Wait till you are sober, then calmly tell her that you would appreciate that she does not relay any information about you to ex. Tell her what has happened and where you think it may lead (his further arrest).
I totally get why you are so pissed off, you may want to mention that she cannot get back in your house if she is going to continue to do this (i've had a few drinks as well though hic).
Its just about establishing boundaries, she still wants to see her grandchildren, she still loves her twat of a son.

WinkyWinkola · 30/01/2009 21:55

Who does your ex think he is, demanding to know why you've bought a webcam? Tell him it's none of his business.

I wouldn't get angry with your ex-MIL - she's not really spying on you per se. Although her reporting to your ex about your purchases is annoying.

Either don't let her in your house again or simply make sure there's nothing of interest for her to see.

N1 · 31/01/2009 00:05

Personally, I think leaving it all together is better. Just don't invite the MIL into your house in the future.

There is no law about relaying info to her son. You can't stop her actions but you can stop what she sees.

If you invite this man over to your house for a meal or something, do you want your ex sitting outside or texting (or phoning) you while you are trying to create a romantic moment - with the source of the info being the MIL.

Solve the problems and close openness gestures till there is less opportunity's.

Keep the contact as it is, if the MIL wants to change the child's cloths, send her a bag with cloths that she can keep at her place.

It's much harder to break a bad habit than to nip it in the bud when the problem shows it's self.

If this is a reaction to you getting a web cam, can you imagine the reaction to you wanting to use a babysitter so you can go out on a date or just go out.
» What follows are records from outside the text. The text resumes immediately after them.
import Mathlib
import HarnessLib
import Summits.ValiantsHypothesis.ValiantsHypothesis.Theorems.LacunarySymmetroidMatrixDescartesOsculationLawCuspCubic
import Summits.ValiantsHypothesis.ValiantsHypothesis.Theorems.LacunarySymmetroidMatrixDescartesOsculationLawThreeKThreeZeroPencil
import Summits.ValiantsHypothesis.ValiantsHypothesis.Theorems.LacunarySymmetroidMatrixDescartesOsculationCensusRankOneLower

/-!
# ValiantsHypothesis / LacunarySymmetroid — crux `MatrixDescartes` (stmt-ValiantsHypothesis-18050, V1),
# line «osculation-law» (`Cruxes/MatrixDescartes/Lines/osculation_law.lean`), rung O3 «extremal-support families from the census»:
# the RANK-THREE TOP certificate, splitting `(3, 0)` — finiteness + count from two exact checks, and the LOWER side from sign windows

Roster R2664 (b) / R2685 (O3 = val-sym-engine-7; this file engine-7 g4).  Companion of ✓ `…OsculationCensusRankOneCert` (`(1,s)`), ✓ `…RankTwoCert`
(`(2,0)`) and ✓ `…RankTwoSCert` (`(2,s)`); the O3 table (OSC-TABLE-g3) has located-exact counts 2 (F4) and 4 (F6) at the top splitting `(3,0)` of the
`m = 3` extremisers with no kernel counterpart so far.

CONTENT (every `K`; the line's `osculationSet d S` with `blockProj`, `insertionPoly`, `euler`, `logHessian` UNFOLDED verbatim).  For a pencil `G(t)` on
`Fin 3 ⊕ Fin 0` the insertion polynomial is the MONIC CUBIC `Φ(t,b) = b³ + σ₁ b² + σ₂ b + σ₃`, `σ₁ = tr G`, `σ₂` = principal `2 × 2` minors, `σ₃ = det G`
(✓ `OsculationThreeK.insertionPoly_three_zero`); on the curve the bordered log-Hessian vanishes iff `R₂(t) b² + R₁(t) b + R₀(t) = 0` with the tree's
weight polynomials `R₂, R₁, R₀` of `σ₁, σ₂, σ₃` (✓ `OsculationCuspCubic.hess_reduce_poly3`); a second Euclid step gives `L₁(t) b + L₀(t) = 0`
(`L₁ = σ₂R₂² − R₀R₂ − σ₁R₁R₂ + R₁²`, `L₀ = σ₃R₂² − σ₁R₀R₂ + R₀R₁`; ✓ `linear_step3`) and then `N(t) = 0`, `N = R₂L₀² − R₁L₀L₁ + R₀L₁²` (✓ `resultant_step3`).
* `osc_rankThreeTop_finite_card_le` (UPPER): if `N ≢ 0` and `L₁ ≢ 0` the osculation set is FINITE with `ncard ≤ 3·(N_N + N_L)` for degree bounds
  `deg N ≤ N_N`, `deg L₁ ≤ N_L` (abscissae are roots of `N` or of `L₁`; each fibre is the root set of a MONIC cubic — no vertical ray can occur).
* `osc_rankThreeTop_card_ge` (LOWER): `k` pairwise separated windows `[l, u] ⊂ (0, ∞)` with `N(l)·N(u) ≤ 0` and `L₁·L₀ < 0`, `R₂ ≠ 0` on `[l, u]` exhibit `k`
  distinct osculation points `(t, −L₀(t)/L₁(t))` (`R₂b²+R₁b+R₀ = N/L₁² = 0`, `Φ = 0` by ✓ `euclid_step3` and `R₂ ≠ 0`, `H = 0` by the reduction), so `k ≤ ncard`.

HONEST FRAMING.  Calibration tooling for a line stub (`m = 3` is covered by `rungThree` / `rungAll`); the LAW `stub_osculationLaw`, the crux `MatrixDescartes`,
Conjecture B and `VP ≠ VNP` are OPEN / NOT proved; no summit statement is proved by this file.  No definitions, no named facts; Mathlib + the tree files
`…OsculationLawCuspCubic` (`eval_Phi3`, `eval_logHessian_Phi3`, `hess_reduce_poly3`, `euclid_step3`, `linear_step3`, `resultant_step3`),
`…ThreeKThreeZeroPencil` (`insertionPoly_three_zero`), `…OsculationCensusRankOneLower` (`exists_root_of_mul_nonpos`).
-/

-- `Summit.ValiantsHypothesis.ValiantsHypothesis.…` is the tree's mandated single-conjunct layout (Sub = Summit).
set_option linter.dupNamespace false
-- the three reduction polynomials make the statements long left-nested sums: raise the elaborator's recursion budget.
set_option maxRecDepth 100000

noncomputable section

namespace Summit.ValiantsHypothesis.ValiantsHypothesis.Theorems.LacunarySymmetroidMatrixDescartes

open Polynomial Matrix Finset
open scoped BigOperators

namespace OsculationCensus

/-- A real cubic with leading coefficient `1` is not the zero polynomial. [folklore] -/
theorem monicCubic_ne_zero (s₁ s₂ s₃ : ℝ) : (C (1 : ℝ) * X ^ 3 + C s₁ * X ^ 2 + C s₂ * X + C s₃ : ℝ[X]) ≠ 0 := by
  intro h0
  have h3 := congr_arg (fun q : ℝ[X] => q.coeff 3) h0
  simp only [coeff_add, coeff_C_mul, coeff_X_pow, coeff_X, coeff_C, coeff_zero] at h3
  norm_num at h3
import Literature.NumberTheory.Automorphic.EichlerSelbergLevelOneHurwitz
import HarnessLib

set_option linter.dupNamespace false -- `Summit.BirchSwinnertonDyer.BirchSwinnertonDyer.Theorems.…` (summit = sub, D-0017)
set_option autoImplicit false

/-!
# Crux `HeegnerTwistCouplingInSupply` (stmt-BirchSwinnertonDyer-21381) — the Frobenius fan, III: THE CHARACTER-TWISTED FAN SUM IS A
# HECKE TRACE (modulo the tree's named trace-formula fact at level `27`): for a primitive even Dirichlet character `χ` mod `27` and a
# prime `p ≡ 2 (mod 3)`, `Σ_{t² < 4p} c_χ(t, p)·H(4p − t²) = −2·Tr(T_p | S₂(Γ₀(27), χ)) − 2(1 + χ(p))`,
# `c_χ(t, p) = Σ_{x mod 27, x² − tx + p ≡ 0 (27)} χ(x)` (card `chebotarev-digit-supply`, cruxidea seat 1 g38: the engine `SliceFormula27`)

Route `BiquadraticEisensteinDescent` (cell `pub/bsd-wall`, width seat `bsd-wall-cm-bed-w4` g30; `--supports` 21381, helper). THEOREMS ONLY
(no `def`, no named fact, no `sorry`). BSD is not proved by any of this; the crux (residual C⁺) and its registered stubs are untouched.

The card's digit is Frobenian because the `χ`-twisted fan sums `Σ_t c_χ(t,p) H(4p − t²)` are, up to the hyperbolic term `−(1 + χ(p))`,
traces of `T_p` on `S₂(Γ₀(27), χ)` (Eichler–Selberg with nebentypus; the slices `N₂₇(p, τ) = Σ_{t ≡ τ (27)} H(4p − t²)` follow by
orthogonality over the characters mod `27`). This file TRANSCRIBES that from the tree's named fact
`Literature.NumberTheory.Automorphic.HeckeTraceFormulaGL2Level 27 χ 2` (Schoof–van der Vlugt Thm. 2.2 = Cohen–Oesterlé; an unproved
`def … : Prop`, taken as the hypothesis `hTF` exactly as in `EichlerSelbergLevelOneHurwitz.sum_hurwitzClassNumber_eq_of_traceFormula`):

* §1 the four terms at `(N, k, n) = (27, 2, p)`, `p ≡ 2 (mod 3)` prime, `χ` of conductor `27`: `A₁ = 0` (`p` is not a square),
  `A₄ = 0` (`χ ≠ 1`), `A₃ = −(1 + χ(p))` (only `d = 1` and `c ∈ {1, 27}` survive; `χ(y) = χ(p)`, resp. `χ(1)`), and
  `A₂ = −½ Σ_{t² < 4p} c_χ(t, p)·H(4p − t²)` — every conductor `f` of `t² − 4p` is prime to `3` (`t² − 4p ≢ 0 (mod 3)`), so the local
  density `μ(t, f, p)` is the plain root sum `c_χ(t, p)`, independent of `f`, and `Σ_f h_w((t² − 4p)/f²) = H(4p − t²)`
  (`hurwitzClassNumber_eq_sum_ellipticConductors`);
* §2 ★ `sum_rootCharSum_mul_hurwitz_eq_of_traceFormula` — the identity above, modulo `hTF`.

HONEST FRAMING: conditional on the named fact (not proved in the tree); the spectral object `cuspidalHeckeTrace 27 2 χ p` is the tree's
abstract trace of `T_p` on the nebentypus subspace — its reading as a Frobenius trace of `J₁(27)` (Eichler–Shimura) and Chebotarev are NOT
in the tree. The card's own `SliceFormula27` keeps only the roots `x ≡ 1 (mod 3)`; here both roots are summed (the printed `μ`).
[cite: SchoofVandervlugt1991, Thm. 2.2, p. 168] [cite: Cohen1993, §5.3.2 Lemma 5.3.7, p. 234]
-/

noncomputable section

open Finset
open scoped Classical

namespace Summit.BirchSwinnertonDyer.BirchSwinnertonDyer.Theorems.FrobeniusFan

open Literature.NumberTheory.Automorphic Literature.NumberTheory.Automorphic.HeckeTraceFormulaGL2Level
open Literature.NumberTheory.Automorphic.Brandt
open Literature.NumberTheory.QuadraticFields (hurwitzClassNumber hurwitzClassNumber_eq_sum_ellipticConductors)

/-! ## §1 The four terms of the geometric side at `(27, χ, 2)`, `n = p ≡ 2 (mod 3)` -/

section Terms

variable (χ : DirichletCharacter ℂ 27)

/-- **`A₁ = 0` at `n = p` prime** (a prime is not a square, Mathlib `Prime.not_isSquare`). [cite: SchoofVandervlugt1991, Thm. 2.2 (A₁), p. 168] -/
theorem identityTerm_prime (k : ℤ) {p : ℕ} (hp : p.Prime) : identityTerm 27 χ k p = 0 :=
  identityTerm_of_not_isSquare 27 χ k hp.prime.not_isSquare

/-- **`A₄ = 0` for a character of conductor `27`** (`χ ≠ 1`). [cite: SchoofVandervlugt1991, Thm. 2.2 (A₄), p. 168] -/
theorem parabolicTerm_of_conductor (hcond : χ.conductor = 27) (k : ℤ) (n : ℕ) : parabolicTerm 27 χ k n = 0 := by
  refine parabolicTerm_of_ne_one 27 χ k (fun h1 ↦ ?_) n
  rw [h1, DirichletCharacter.conductor_one] at hcond
  exact absurd hcond (by norm_num)

/-- `ψ(N) > 0`. [cite: SchoofVandervlugt1991, Thm. 2.2 (definition of ψ(N)), p. 168] -/
theorem dedekindPsi_pos {N : ℕ} (hN : 0 < N) : 0 < dedekindPsi N := by
  unfold dedekindPsi
  refine mul_pos (by exact_mod_cast hN) (Finset.prod_pos fun q _ ↦ ?_)
  positivity

/-- The CRT value with `c = 1`, `e = N`: `χ(y) = χ(b)` (`y ≡ b (mod N)`). [cite: SchoofVandervlugt1991, Thm. 2.2 (A₃), p. 168] -/
theorem crtCharValue_one_left {N : ℕ} [NeZero N] (ψ : DirichletCharacter ℂ N) (a b : ℕ) :
    crtCharValue N ψ 1 N a b = ψ (b : ZMod N) := by
  unfold crtCharValue
  have h : ∃ y : ℕ, ((1 : ℕ) : ℤ) ∣ (y : ℤ) - a ∧ ((N : ℕ) : ℤ) ∣ (y : ℤ) - b := ⟨b, by simp, by simp⟩
  rw [dif_pos h]
  congr 1
  have hy := (Nat.find_spec h).2
  have : ((b : ℤ) : ZMod N) = ((Nat.find h : ℕ) : ℤ) :=
    (ZMod.intCast_eq_intCast_iff_dvd_sub (b : ℤ) (Nat.find h : ℕ) N).2 hy
  simpa using this.symm

/-- The CRT value with `c = N`, `e = 1`: `χ(y) = χ(a)` (`y ≡ a (mod N)`). [cite: SchoofVandervlugt1991, Thm. 2.2 (A₃), p. 168] -/
theorem crtCharValue_one_right {N : ℕ} [NeZero N] (ψ : DirichletCharacter ℂ N) (a b : ℕ) :
    crtCharValue N ψ N 1 a b = ψ (a : ZMod N) := by
  unfold crtCharValue
  have h : ∃ y : ℕ, ((N : ℕ) : ℤ) ∣ (y : ℤ) - a ∧ ((1 : ℕ) : ℤ) ∣ (y : ℤ) - b := ⟨a, by simp, by simp⟩
  rw [dif_pos h]
  congr 1
  have hy := (Nat.find_spec h).1
  have : ((a : ℤ) : ZMod N) = ((Nat.find h : ℕ) : ℤ) :=
    (ZMod.intCast_eq_intCast_iff_dvd_sub (a : ℤ) (Nat.find h : ℕ) N).2 hy
  simpa using this.symm

/-- The `d`-range of `A₃` at a prime `n = p`: only `d = 1` has `d ∣ p`, `d² ≤ p`. [folklore] -/
theorem divisors_filter_prime {p : ℕ} (hp : p.Prime) : p.divisors.filter (fun d ↦ d * d ≤ p) = {1} := by
  ext d
  simp only [Finset.mem_filter, Nat.mem_divisors, Finset.mem_singleton]
  constructor
  · rintro ⟨⟨hd, -⟩, hle⟩
    rcases (Nat.dvd_prime hp).1 hd with rfl | rfl
    · rfl
    · have := hp.two_le; nlinarith
  · rintro rfl
    exact ⟨⟨one_dvd _, hp.ne_zero⟩, by simpa using hp.one_le⟩

/-- The `c`-range of `A₃` at level `27` for a character of conductor `27`: `gcd(c, 27/c) ∣ 1` leaves `c ∈ {1, 27}`.
[cite: SchoofVandervlugt1991, Thm. 2.2 (A₃), p. 168] -/
theorem divisors_filter_level27 (hcond : χ.conductor = 27) (m : ℤ) :
    (27 : ℕ).divisors.filter (fun c ↦ Nat.gcd c (27 / c) ∣ 27 / χ.conductor ∧ (Nat.gcd c (27 / c) : ℤ) ∣ m) = {1, 27} := by
  rw [hcond]
  ext c
  simp only [Finset.mem_filter, Nat.mem_divisors, Finset.mem_insert, Finset.mem_singleton]
  constructor
  · rintro ⟨⟨hc, -⟩, h1, -⟩
    obtain ⟨i, hi, rfl⟩ := (Nat.dvd_prime_pow Nat.prime_three).1 (show c ∣ 3 ^ 3 by simpa using hc)
    interval_cases i
    · left; rfl
    · exfalso; revert h1; decide
    · exfalso; revert h1; decide
    · right; rfl
  · rintro (rfl | rfl)
    · exact ⟨⟨one_dvd _, by norm_num⟩, by simp, by simp⟩
    · exact ⟨⟨dvd_rfl, by norm_num⟩, by simp, by simp⟩

/-- **`A₃ = −(1 + χ(p))` at `(27, χ, 2)`, `n = p` prime, `χ` of conductor `27`** (the divisor pair `(1, p)`; `c = 1` gives `χ(p)`,
`c = 27` gives `χ(1) = 1`). [cite: SchoofVandervlugt1991, Thm. 2.2 (A₃), p. 168] -/
theorem hyperbolicTerm_level27_prime (hcond : χ.conductor = 27) {p : ℕ} (hp : p.Prime) :
    hyperbolicTerm 27 χ 2 p = -(1 + χ (p : ZMod 27)) := by
  unfold hyperbolicTerm
  rw [divisors_filter_prime hp, Finset.sum_singleton, if_neg (by simpa using hp.one_lt.ne), Nat.div_one,
    divisors_filter_level27 χ hcond, Finset.sum_pair (by norm_num)]
  simp only [Nat.div_one, Nat.gcd_one_left, Nat.totient_one, Nat.cast_one, one_mul, Nat.div_self (by norm_num : 0 < 27),
    Nat.gcd_one_right]
  rw [crtCharValue_one_left χ 1 p, crtCharValue_one_right χ 1 p]
  push_cast
  rw [map_one]
  ring

/-- **No conductor of `t² − 4p` is divisible by `3` when `p ≡ 2 (mod 3)`** (`t² − 4p ≡ t² + 1 ≢ 0 (mod 3)`).
[cite: Cox2013, §7.A (7.2)–(7.3)] -/
theorem not_three_dvd_of_mem_ellipticConductors {p : ℕ} (hp3 : p % 3 = 2) {t : ℤ} (h : t ^ 2 < 4 * (p : ℤ)) {f : ℕ}
    (hf : f ∈ ellipticConductors t p) : ¬ 3 ∣ f := by
  intro h3
  obtain ⟨-, hdvd, -⟩ := (mem_ellipticConductors_iff h).1 hf
  have h9 : (3 : ℤ) ∣ t ^ 2 - 4 * p :=
    (dvd_pow (Int.natCast_dvd_natCast.mpr h3) two_ne_zero).trans hdvd
  have hz : ((t ^ 2 - 4 * (p : ℤ) : ℤ) : ZMod 3) = 0 := (ZMod.intCast_zmod_eq_zero_iff_dvd _ 3).mpr h9
  have hpz : (p : ZMod 3) = 2 := by
    have : (p : ZMod 3) = ((p % 3 : ℕ) : ZMod 3) := by rw [ZMod.natCast_mod]
    rw [this, hp3]; rfl
  push_cast at hz
  rw [hpz] at hz
  have key : ∀ x : ZMod 3, x ^ 2 - 4 * 2 ≠ 0 := by decide
  exact key _ hz

/-- **The local density is the plain root sum** for a conductor `f` prime to `3` at level `27`:
`μ(t, f, p) = Σ_{x mod 27, 27 ∣ x² − tx + p} χ(x)` (`N_f = 1`, `ψ(27)/ψ(27) = 1`). [cite: SchoofVandervlugt1991, Thm. 2.2 (μ(t,f,n)), p. 168] -/
theorem localDensity_level27_of_not_dvd {f : ℕ} (hf : ¬ 3 ∣ f) (t : ℤ) (n : ℕ) :
    localDensity 27 χ t f n =
      ∑ x ∈ Finset.range 27, if ((27 : ℕ) : ℤ) ∣ (x : ℤ) ^ 2 - t * x + n then χ (x : ZMod 27) else 0 := by
  have hgcd : Nat.gcd 27 f = 1 := by
    have h3 : Nat.Coprime 3 f := (Nat.Prime.coprime_iff_not_dvd Nat.prime_three).2 hf
    exact Nat.Coprime.pow_left 3 h3
  unfold localDensity
  rw [hgcd, Nat.div_one, mul_one, div_self (dedekindPsi_pos (by norm_num : 0 < 27)).ne']
  push_cast
  rw [one_mul]

/-- **`A₂ = −½ Σ_{t² < 4p} c_χ(t, p)·H(4p − t²)` at `(27, χ, 2)`, `n = p ≡ 2 (mod 3)`** (`archFactor = 1` in weight `2`; the local density
does not depend on `f`; `Σ_f h_w = H`). [cite: SchoofVandervlugt1991, Prop. 2.1 and Thm. 2.2 (A₂), pp. 165–168] [cite: Cohen1993, §5.3.2 Lemma 5.3.7, p. 234] -/
theorem ellipticTerm_level27_prime {p : ℕ} (hp3 : p % 3 = 2) :
    ellipticTerm 27 χ 2 p =
      -(1 / 2 : ℂ) * ∑ t ∈ (Finset.Icc (-(2 * p : ℤ)) (2 * p)).filter (fun t : ℤ ↦ t ^ 2 < 4 * (p : ℤ)),
        (∑ x ∈ Finset.range 27, if ((27 : ℕ) : ℤ) ∣ (x : ℤ) ^ 2 - t * x + p then χ (x : ZMod 27) else 0) *
          (hurwitzClassNumber (4 * p - t ^ 2) : ℂ) := by
  unfold ellipticTerm
  congr 1
  refine Finset.sum_congr rfl fun t ht ↦ ?_
  have ht' : t ^ 2 < 4 * (p : ℤ) := (Finset.mem_filter.1 ht).2
  rw [archFactor_two ht', one_mul, hurwitzClassNumber_eq_sum_ellipticConductors ht', Rat.cast_sum, Finset.mul_sum]
  refine Finset.sum_congr rfl fun f hf ↦ ?_
  rw [localDensity_level27_of_not_dvd χ (not_three_dvd_of_mem_ellipticConductors hp3 ht' hf), mul_comm]

end Terms

/-! ## §2 The twisted fan sum is a Hecke trace -/

section Identity

/-- ★ **THE `χ`-TWISTED FROBENIUS-FAN SUM IS A HECKE TRACE** (modulo the named fact `HeckeTraceFormulaGL2Level 27 χ 2`): for a Dirichlet
character `χ` mod `27` of conductor `27` with `χ(−1) = 1` and a prime `p ≡ 2 (mod 3)`,
`Σ_{t² < 4p} c_χ(t, p)·H(4p − t²) = −2·Tr(T_p | S₂(Γ₀(27), χ)) − 2(1 + χ(p))`, `c_χ(t, p) = Σ_{x mod 27, 27 ∣ x² − tx + p} χ(x)`
— the card's `SliceFormula27` engine with both roots summed (the digit slices `N₂₇(p, τ)` follow by character orthogonality).
[cite: SchoofVandervlugt1991, Thm. 2.2, p. 168] [cite: Cohen1993, §5.3.2 Lemma 5.3.7, p. 234] -/
theorem sum_rootCharSum_mul_hurwitz_eq_of_traceFormula (χ : DirichletCharacter ℂ 27) (hcond : χ.conductor = 27)
    (heven : χ (-1) = 1) (hTF : HeckeTraceFormulaGL2Level 27 χ 2) {p : ℕ} (hp : p.Prime) (hp3 : p % 3 = 2) :
    ∑ t ∈ (Finset.Icc (-(2 * p : ℤ)) (2 * p)).filter (fun t : ℤ ↦ t ^ 2 < 4 * (p : ℤ)),
        (∑ x ∈ Finset.range 27, if ((27 : ℕ) : ℤ) ∣ (x : ℤ) ^ 2 - t * x + p then χ (x : ZMod 27) else 0) *
          (hurwitzClassNumber (4 * p - t ^ 2) : ℂ) =
      -2 * cuspidalHeckeTrace 27 2 χ p - 2 * (1 + χ (p : ZMod 27)) := by
  have h := hTF le_rfl (by rw [heven]; norm_num) p hp.pos
  unfold geometricSide at h
  rw [identityTerm_prime χ 2 hp, ellipticTerm_level27_prime χ hp3, hyperbolicTerm_level27_prime χ hcond hp,
    parabolicTerm_of_conductor χ hcond] at h
  linear_combination (2 : ℂ) * h

end Identity

end Summit.BirchSwinnertonDyer.BirchSwinnertonDyer.Theorems.FrobeniusFan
Joolyjoolyjoo · 31/01/2009 00:11

Ouch! None of either of their business (grammar??) Anyway, good on you for telling your MIL a few home truths about her ds. She needs to accept that this relationship (between you and your ex) is over, and although I think it is right and in her interests that you allow her to see her grandchildren, she needs to accept and respect your privacy too

NotPlayingAnyMore · 31/01/2009 03:38

Don't have it out with MIL as it may have been an innocent comment and you'll never know for sure from either of them.

Neither she or X have to know what you're doing with your time while she's babysitting, or why you have a webcam. So, don't feel obliged to offer that information, or to tell the truth if you feel pressed to say anything.

I'd politely avoid discussing subjects other than your DDs altogether. Anything else is simply no longer any of their business.

MadamDeathstare · 31/01/2009 04:12

This reply has been deleted

Message withdrawn at poster's request.

beanie35 · 31/01/2009 13:00

If you have involvement with your mil then Im afraid you probably have to accept that anything you tell her/show her will be relayed back to her son. My ex mil doesn't even have that close a relationship with my ex/her son and she still passes info on to him. Play clever, tell her what you want her/your ex to know only. Definately don't allow her to enter your home, unless you have hidden anything you don't want her to see.